1) Use java language functionality to get the binary format string and then check character at specific position
2) Keep dividing by 2 and decide the bit value at certain position.
public static void main(String[] args) {
Integer n =1000;
String binaryFormat = Integer.toString(n, 2);
int binaryFormatLength = binaryFormat.length();
System.out.println("binaryFormat="+binaryFormat);
for(int i = 1;i<10;i++){
System.out.println("isBitSet("+n+","+i+")"+isBitSet(n,i));
System.out.println((binaryFormatLength>=i && binaryFormat.charAt(binaryFormatLength-i)=='1'));
}
}
public static boolean isBitSet(int number, int position){
int currPos =1;
int temp = number;
while(number!=0 && currPos<= position){
if(temp%2 == 1 && currPos == position)
return true;
else{
temp = temp/2;
currPos ++;
}
}
return false;
}
Output
binaryFormat=1111101000
isBitSet(1000,1)false
false
isBitSet(1000,2)false
false
isBitSet(1000,3)false
false
isBitSet(1000,4)true
true
isBitSet(1000,5)false
false
isBitSet(1000,6)true
true
isBitSet(1000,7)true
true
isBitSet(1000,8)true
true
isBitSet(1000,9)true
true
declare a temp int and make it equal the original.
then shift temp >> x times, so that the bit you want to check is at the last position. then do temp & 0xf to drop the preceding bits.
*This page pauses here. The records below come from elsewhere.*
import Literature.Probability.RandomPlanarGeometry.HullSubdomainPullback
import Literature.Probability.RandomPlanarGeometry.StarHullCanonical
import Literature.Probability.RandomPlanarGeometry.CaratheodoryHalfPlaneProofs
import Literature.Probability.RandomPlanarGeometry.ConformalMapCaratheodoryProofs
import Literature.Probability.RandomPlanarGeometry.JordanDomainProofs
import Literature.Probability.RandomPlanarGeometry.ConformalMapRiemannProofs
import Literature.Probability.RandomPlanarGeometry.ChordalCurveFamilyProofs
import HarnessLib

/-!
# The chordal map `φ ∘ Φ_A⁻¹` of a hull subdomain: boundary values through `E_A`

Topic `Probability/RandomPlanarGeometry`; theorems only. Deterministic lemmas for the reduction of
the bounded clause of the locality of chordal SLE₆ (`IsSLELaw.locality_six_bounded`,
`SLESixHullLocalityFact.lean`) to its half-plane form (`sle_six_hull_locality`), file
`SLESixHullLocalityReduction.lean`. For a chordal uniformizing map `ψ` of a Dobrushin domain
`(D; a, b)`, a hull subdomain `D'` (`D.IsHullSubdomain D'`), the pulled-back `*`-hull
`A = ψ.pullbackHull D'` with canonical map `Φ_A = starRMap A` and reflected extension
`E_A = starMap A`, and the chordal map `ψ' = ψ ∘ Φ_A⁻¹` of `D'`
(`MarkedDomain.IsChordalUniformizing.pullback`):

* `ConformalEquiv.pullbackChordal` — the map `ψ' = Φ_A⁻¹ ≫ ψ|` as a `ConformalEquiv ℍ D'`;
* `continuousAt_starMap`, `continuousOn_starMap`, `starMap_im_nonneg`, `starMap_mem_of_mem_diff`
  — `E_A` is continuous at every point of the closed half-plane off `A` and maps it into the
  closed half-plane (`ℍ ∖ A` into `ℍ`);
* **`ConformalEquiv.boundaryExtension_pullbackChordal_starMap`** — `Ψ'(E_A z) = Ψ(z)` for
  `z` in the closed half-plane off `A`, `Ψ, Ψ'` the boundary extensions of `ψ, ψ'` (interior: by
  definition; real points: both are limits of `ψ` along `ℍ ∖ A`, Carathéodory boundary values of
  `ψ` and `ψ'` exist, `JordanDomain.exists_hasBoundaryValue_holds`);
* `ConformalEquiv.boundaryExtension_mem_closure_diff_of_mem_pullbackHull` — `Ψ(A) ⊆ closure (D ∖ D')`;
* `ConformalEquiv.pullbackHull_nonempty` — `A ≠ ∅` when `D' ≠ D`;
* `Curve.hitSet_union_eq_of`, `Curve.stopAt_union_eq_of` — stopping at `F ∪ G` is stopping at
  `F` when `G` is met only at the final parameter (used with `G = {b}`).

References: Lawler–Schramm–Werner (2003), §2 p. 9 and §5; Pommerenke (1992), Thm. 2.1.
-/

noncomputable section

open Set Filter Topology Complex Metric
open UpperHalfPlane (upperHalfPlaneSet isOpen_upperHalfPlaneSet)
open scoped NNReal unitInterval ComplexConjugate

namespace Literature.Probability.RandomPlanarGeometry

/-! ### Stopping at `F ∪ G` when `G` is met only at the end -/

namespace Curve

variable {E : Type*} [MetricSpace E]

/-- If `G` is met only at parameter `1`, the hit sets of `F ∪ G` and `F` agree. [folklore] -/
theorem hitSet_union_eq_of {F G : Set E} {γ : Curve E} (h : ∀ t : I, γ t ∈ G → (t : ℝ) = 1) :
    γ.hitSet (F ∪ G) = γ.hitSet F := by
  ext t
  simp only [hitSet, mem_union, mem_setOf_eq, mem_singleton_iff]
  constructor
  · rintro (⟨ht, hF | hG⟩ | rfl)
    · exact Or.inl ⟨ht, hF⟩
    · exact Or.inr (h ⟨t, ht⟩ hG)
    · exact Or.inr rfl
  · rintro (⟨ht, hF⟩ | rfl)
    · exact Or.inl ⟨ht, Or.inl hF⟩
    · exact Or.inr rfl

/-- If `G` is met only at parameter `1`, the hitting parameters of `F ∪ G` and `F` agree.
[folklore] -/
theorem hitParam_union_eq_of {F G : Set E} {γ : Curve E} (h : ∀ t : I, γ t ∈ G → (t : ℝ) = 1) :
    γ.hitParam (F ∪ G) = γ.hitParam F := by
  unfold hitParam
  rw [hitSet_union_eq_of h]

/-- **Stopping at `F ∪ G` is stopping at `F` when `G` is met only at the final parameter.**
[folklore] -/
theorem stopAt_union_eq_of {F G : Set E} {γ : Curve E} (h : ∀ t : I, γ t ∈ G → (t : ℝ) = 1) :
    γ.stopAt (F ∪ G) = γ.stopAt F := by
  unfold stopAt
  rw [hitParam_union_eq_of h]

end Curve

/-! ### The reflected canonical map `E_A` on the closed half-plane off `A` -/

section StarMap

variable {A : Set ℂ}

/-- A point of the closed half-plane off the hull is in the symmetric domain of `A`. [folklore] -/
theorem mem_symmDomain_of_im_nonneg (hA : IsStarHull A) {z : ℂ} (hz : 0 ≤ z.im) (hzA : z ∉ A) :
    z ∈ symmDomain A := by
  refine ⟨hzA, fun hc ↦ ?_⟩
  have hcl : closure upperHalfPlaneSet = {w : ℂ | 0 ≤ w.im} := Complex.closure_setOf_lt_im 0
  have hAsub : A ⊆ {w : ℂ | 0 ≤ w.im} := by
    rw [← hA.1.2.1, ← hcl]
    exact closure_mono inter_subset_right
  have him : 0 ≤ (conj z).im := hAsub hc
  rw [Complex.conj_im] at him
  have h0 : z.im = 0 := le_antisymm (by linarith) hz
  have : conj z = z := Complex.conj_eq_iff_im.2 h0
  exact hzA (this ▸ hc)

/-- `E_A` is continuous at every point of the closed half-plane off `A`. [folklore] -/
theorem continuousAt_starMap (hA : IsStarHull A) {z : ℂ} (hz : 0 ≤ z.im) (hzA : z ∉ A) :
    ContinuousAt (starMap A) z := by
  rw [starMap_eq hA]
  exact (differentiableAt_hullExt hA.1 (isRestrictionMap_starRMap hA)
    (mem_symmDomain_of_im_nonneg hA hz hzA)).continuousAt

/-- `E_A` is continuous on the closed half-plane off `A`. [folklore] -/
theorem continuousOn_starMap (hA : IsStarHull A) :
    ContinuousOn (starMap A) {z : ℂ | 0 ≤ z.im ∧ z ∉ A} := fun _ hz ↦
  (continuousAt_starMap hA hz.1 hz.2).continuousWithinAt

/-- On `ℍ ∖ A`, `E_A = Φ_A` takes values in `ℍ`. [folklore] -/
theorem starMap_mem_of_mem_diff (hA : IsStarHull A) {z : ℂ} (hz : z ∈ upperHalfPlaneSet \ A) :
    starMap A z ∈ upperHalfPlaneSet := by
  rw [starMap_eq hA, hullExt_of_mem_diff hz]
  exact (starRMap A hA).mapsTo hz

/-- On `ℍ ∖ A`, `E_A z = Φ_A z`. [folklore] -/
theorem starMap_of_mem_diff (hA : IsStarHull A) {z : ℂ} (hz : z ∈ upperHalfPlaneSet \ A) :
    starMap A z = starRMap A hA z := by
  rw [starMap_eq hA, hullExt_of_mem_diff hz]

/-- `E_A` maps the closed half-plane off `A` into the closed half-plane. [folklore] -/
theorem starMap_im_nonneg (hA : IsStarHull A) {z : ℂ} (hz : 0 ≤ z.im) (hzA : z ∉ A) :
    0 ≤ (starMap A z).im := by
  rcases hz.lt_or_eq with hpos | h0
  · exact le_of_lt (starMap_mem_of_mem_diff hA ⟨hpos, hzA⟩)
  · have hzre : z = ((z.re : ℝ) : ℂ) := Complex.ext (by simp) (by simp [← h0])
    rw [hzre] at hzA ⊢
    rw [starMap_eq hA, hullExt_ofReal_im hA.1 (isRestrictionMap_starRMap hA) hzA]

/-- A point of the closed half-plane off the (closed) hull is in the closure of `ℍ ∖ A`; indeed
`𝓝[ℍ ∖ A] z` is nontrivial. [folklore] -/
theorem nhdsWithin_diff_neBot (hA : IsStarHull A) {z : ℂ} (hz : 0 ≤ z.im) (hzA : z ∉ A) :
    (𝓝[upperHalfPlaneSet \ A] z).NeBot := by
  rw [← mem_closure_iff_nhdsWithin_neBot, Metric.mem_closure_iff]
  intro ε hε
  -- a small ball around `z` misses `A`; move up by `δ`
  have hAc : IsClosed A := hA.1.isClosed
  obtain ⟨δ, hδ, hball⟩ := Metric.isOpen_iff.1 hAc.isOpen_compl z hzA
  refine ⟨z + ((min (δ / 2) (ε / 2) : ℝ) : ℂ) * Complex.I, ⟨?_, ?_⟩, ?_⟩
  · show 0 < (z + ((min (δ / 2) (ε / 2) : ℝ) : ℂ) * Complex.I).im
    simp only [Complex.add_im, Complex.mul_im, Complex.ofReal_re, Complex.I_im, mul_one,
      Complex.ofReal_im, Complex.I_re, mul_zero, add_zero]
    have : 0 < min (δ / 2) (ε / 2) := lt_min (by linarith) (by linarith)
    linarith
  · apply hball
    rw [Metric.mem_ball, dist_eq_norm]
    simp only [add_sub_cancel_left, Complex.norm_mul, Complex.norm_real, Complex.norm_I, mul_one,
      Real.norm_eq_abs]
    rw [abs_of_pos (lt_min (by linarith) (by linarith))]
    exact (min_le_left _ _).trans_lt (by linarith)
  · rw [dist_comm, dist_eq_norm]
    simp only [add_sub_cancel_left, Complex.norm_mul, Complex.norm_real, Complex.norm_I, mul_one,
      Real.norm_eq_abs]
    rw [abs_of_pos (lt_min (by linarith) (by linarith))]
    exact (min_le_right _ _).trans_lt (by linarith)

/-- `E_A → E_A z` within `ℍ` along `ℍ ∖ A`, at a point of the closed half-plane off `A`.
[folklore] -/
theorem tendsto_starMap_nhdsWithin_diff (hA : IsStarHull A) {z : ℂ} (hz : 0 ≤ z.im) (hzA : z ∉ A) :
    Tendsto (starMap A) (𝓝[upperHalfPlaneSet \ A] z) (𝓝[upperHalfPlaneSet] (starMap A z)) :=
  tendsto_nhdsWithin_iff.2 ⟨(continuousAt_starMap hA hz hzA).tendsto.mono_left nhdsWithin_le_nhds,
    eventually_nhdsWithin_of_forall fun _ hw ↦ starMap_mem_of_mem_diff hA hw⟩

end StarMap

/-! ### The chordal map `ψ ∘ Φ_A⁻¹` of the hull subdomain and its boundary values -/

namespace ConformalEquiv

variable {D D' : DobrushinDomain} (ψ : ConformalEquiv upperHalfPlaneSet D.carrier)

/-- **The chordal map `ψ' = ψ ∘ Φ_A⁻¹ : ℍ → D'`** of a subdomain `D' ⊆ D`, through the canonical
map `Φ_A = starRMap A` of the pulled-back `*`-hull `A = ψ.pullbackHull D'`.
[cite: LawlerSchrammWerner2003Restriction, §2 p. 9] -/
def pullbackChordal (hsub : D'.carrier ⊆ D.carrier) (hA : IsStarHull (ψ.pullbackHull D')) :
    ConformalEquiv upperHalfPlaneSet D'.carrier :=
  (starRMap (ψ.pullbackHull D') hA).symm.trans (ψ.restrHull D' hsub)

variable {ψ}

/-- `ψ' (Φ_A z) = ψ z` on `ℍ ∖ A`. [folklore] -/
theorem pullbackChordal_apply_starRMap (hsub : D'.carrier ⊆ D.carrier)
    (hA : IsStarHull (ψ.pullbackHull D')) {z : ℂ} (hz : z ∈ upperHalfPlaneSet \ ψ.pullbackHull D') :
    ψ.pullbackChordal hsub hA (starRMap (ψ.pullbackHull D') hA z) = ψ z := by
  rw [pullbackChordal, ConformalEquiv.trans_apply, ConformalEquiv.symm_apply_apply _ hz,
    restrHull_apply]

/-- `ψ' (E_A z) = ψ z` on `ℍ ∖ A`. [folklore] -/
theorem pullbackChordal_apply_starMap (hsub : D'.carrier ⊆ D.carrier)
    (hA : IsStarHull (ψ.pullbackHull D')) {z : ℂ} (hz : z ∈ upperHalfPlaneSet \ ψ.pullbackHull D') :
    ψ.pullbackChordal hsub hA (starMap (ψ.pullbackHull D') z) = ψ z := by
  rw [starMap_of_mem_diff hA hz, pullbackChordal_apply_starRMap hsub hA hz]

/-- **`ψ'` is a chordal uniformizing map of `(D'; a, b)`** for a hull subdomain.
[cite: LawlerSchrammWerner2003Restriction, §2 p. 9] -/
theorem isChordalUniformizing_pullbackChordal (hψ : D.IsChordalUniformizing ψ)
    (hD' : D.IsHullSubdomain D') (hA : IsStarHull (ψ.pullbackHull D')) :
    D'.IsChordalUniformizing (ψ.pullbackChordal hD'.carrier_subset hA) :=
  MarkedDomain.IsChordalUniformizing.pullback JordanDomain.isSimplyConnected_holds
    exists_conformalEquiv_ball_holds JordanDomain.exists_continuousOn_extension_holds hψ hD'
    (isRestrictionMap_starRMap hA)

/-- **Boundary values through `E_A`**: `Ψ'(E_A z) = Ψ(z)` for `z` in the closed half-plane off
`A`, where `Ψ = ψ.boundaryExtension`, `Ψ' = ψ'.boundaryExtension`. [folklore] -/
theorem boundaryExtension_pullbackChordal_starMap (hsub : D'.carrier ⊆ D.carrier)
    (hA : IsStarHull (ψ.pullbackHull D')) {z : ℂ} (hz : 0 ≤ z.im) (hzA : z ∉ ψ.pullbackHull D') :
    (ψ.pullbackChordal hsub hA).boundaryExtension (starMap (ψ.pullbackHull D') z) =
      ψ.boundaryExtension z := by
  set A := ψ.pullbackHull D' with hAdef
  set ψ' := ψ.pullbackChordal hsub hA with hψ'def
  set w := starMap A z with hw
  have hcl : closure upperHalfPlaneSet = {w : ℂ | 0 ≤ w.im} := Complex.closure_setOf_lt_im 0
  have hwim : 0 ≤ w.im := starMap_im_nonneg hA hz hzA
  -- boundary values of `ψ` at `z` and of `ψ'` at `w` exist (Carathéodory)
  obtain ⟨p, hp⟩ : ∃ p, ψ.HasBoundaryValue z p := by
    rcases hz.lt_or_eq with hpos | h0
    · exact ⟨ψ z, ψ.hasBoundaryValue_apply hpos⟩
    · have hzre : z = ((z.re : ℝ) : ℂ) := Complex.ext (by simp) (by simp [← h0])
      obtain ⟨p, -, hp⟩ := JordanDomain.exists_hasBoundaryValue_holds D.toJordanDomain ψ z.re
      exact ⟨p, hzre ▸ hp⟩
  obtain ⟨q, hq⟩ : ∃ q, ψ'.HasBoundaryValue w q := by
    rcases hwim.lt_or_eq with hpos | h0
    · exact ⟨ψ' w, ψ'.hasBoundaryValue_apply hpos⟩
    · have hwre : w = ((w.re : ℝ) : ℂ) := Complex.ext (by simp) (by simp [← h0])
      obtain ⟨q, -, hq⟩ := JordanDomain.exists_hasBoundaryValue_holds D'.toJordanDomain ψ' w.re
      exact ⟨q, hwre ▸ hq⟩
  rw [ψ'.boundaryExtension_eq_of_hasBoundaryValue (by rw [hcl]; exact hwim) hq,
    ψ.boundaryExtension_eq_of_hasBoundaryValue (by rw [hcl]; exact hz) hp]
  -- both are limits of `ψ` along `ℍ ∖ A`
  haveI := nhdsWithin_diff_neBot hA hz hzA
  have h1 : Tendsto ψ (𝓝[upperHalfPlaneSet \ A] z) (𝓝 p) :=
    hp.mono_left (nhdsWithin_mono _ sdiff_subset)
  have h2 : Tendsto (fun u ↦ ψ' (starMap A u)) (𝓝[upperHalfPlaneSet \ A] z) (𝓝 q) :=
    hq.comp (tendsto_starMap_nhdsWithin_diff hA hz hzA)
  have h3 : Tendsto ψ (𝓝[upperHalfPlaneSet \ A] z) (𝓝 q) :=
    h2.congr' (eventually_nhdsWithin_of_forall fun u hu ↦ pullbackChordal_apply_starMap hsub hA hu)
  exact (tendsto_nhds_unique h3 h1).symm ▸ rfl

/-- **`Ψ(A) ⊆ closure (D ∖ D')`**: the boundary extension sends the pulled-back hull into the
closed removed part (`A = closure (A ∩ ℍ)` and `ψ(A ∩ ℍ) ⊆ D ∖ D'`). [folklore] -/
theorem boundaryExtension_mem_closure_diff_of_mem_pullbackHull
    (hcont : ContinuousOn ψ.boundaryExtension (closure upperHalfPlaneSet)) {z : ℂ}
    (hz : z ∈ ψ.pullbackHull D') :
    ψ.boundaryExtension z ∈ closure (D.carrier \ D'.carrier) := by
  have hcl : closure upperHalfPlaneSet = {w : ℂ | 0 ≤ w.im} := Complex.closure_setOf_lt_im 0
  have hz' : z ∈ closure (ψ.pullbackHull D' ∩ upperHalfPlaneSet) := by
    rw [ConformalEquiv.closure_pullbackHull_inter]; exact hz
  -- on `A ∩ ℍ` the extension is `ψ`, with values in `D ∖ D'`
  have hmaps : MapsTo ψ.boundaryExtension (ψ.pullbackHull D' ∩ upperHalfPlaneSet)
      (D.carrier \ D'.carrier) := by
    intro u hu
    have huH : u ∈ upperHalfPlaneSet := hu.2
    rw [ψ.boundaryExtension_eq huH]
    refine ⟨ψ.mapsTo huH, fun huD' ↦ ?_⟩
    have : u ∈ upperHalfPlaneSet \ ψ.pullbackHull D' := by
      rw [ConformalEquiv.diff_pullbackHull]; exact ⟨huH, huD'⟩
    exact this.2 hu.1
  have hsub : ψ.pullbackHull D' ∩ upperHalfPlaneSet ⊆ closure upperHalfPlaneSet :=
    fun u hu ↦ subset_closure hu.2
  have hzcl : z ∈ closure upperHalfPlaneSet := closure_mono (fun u hu ↦ hu.2) hz'
  have h1 : ψ.boundaryExtension z ∈
      closure (ψ.boundaryExtension '' (ψ.pullbackHull D' ∩ upperHalfPlaneSet)) :=
    ((hcont.continuousWithinAt hzcl).mono hsub).mem_closure_image hz'
  exact closure_mono (hmaps.image_subset) h1

/-- **The pulled-back hull of a proper subdomain is nonempty.** [folklore] -/
theorem pullbackHull_nonempty (hsub : D'.carrier ⊆ D.carrier) (hne : D'.carrier ≠ D.carrier) :
    (ψ.pullbackHull D').Nonempty := by
  obtain ⟨w, hwD, hwD'⟩ : ∃ w ∈ D.carrier, w ∉ D'.carrier := by
    by_contra h
    push Not at h
    exact hne (Subset.antisymm hsub h)
  refine ⟨ψ.symm w, subset_closure ⟨ψ.symm.mapsTo hwD, fun hmem ↦ hwD' ?_⟩⟩
  have : ψ (ψ.symm w) ∈ D'.carrier := hmem.2
  rwa [ψ.apply_symm_apply hwD] at this

end ConformalEquiv

end Literature.Probability.RandomPlanarGeometry

end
Now left with last bit. Finally do if (y & 1 == 0), if last bit is a 1, that should equal 0, else will equal 1. Its either that or if (y+0x1 == 0)... not too sure. fool around and see
I coded a little static class which is doing some of the bit operation stuff.
public final class Bitfield {
private Bitfield() {}
// ********************************************************************
// * TEST
// ********************************************************************
public static boolean testBit(final int pos, final int bitfield) {
return (bitfield & (1 << pos)) == (1 << pos);
}
public static boolean testNum(final int num, final int bitfield) {
return (bitfield & num) == num;
}
// ********************************************************************
// * SET
// ********************************************************************
public static int setBit(final int pos, final int bitfield) {
return bitfield | (1 << pos);
}
public static int addNum(final int number, final int bitfield) {
return bitfield | number;
}
// ********************************************************************
// * CLEAR
// ********************************************************************
public static int clearBit(final int pos, final int bitfield) {
return bitfield ^ (1 << pos);
}
public static int clearNum(final int num, final int bitfield) {
return bitfield ^ num;
}
}
If there are some questions flying around, just write me an email.
Good Programming!
Eliminate the bitshifting and its intricacies and use a LUT for the right and operand.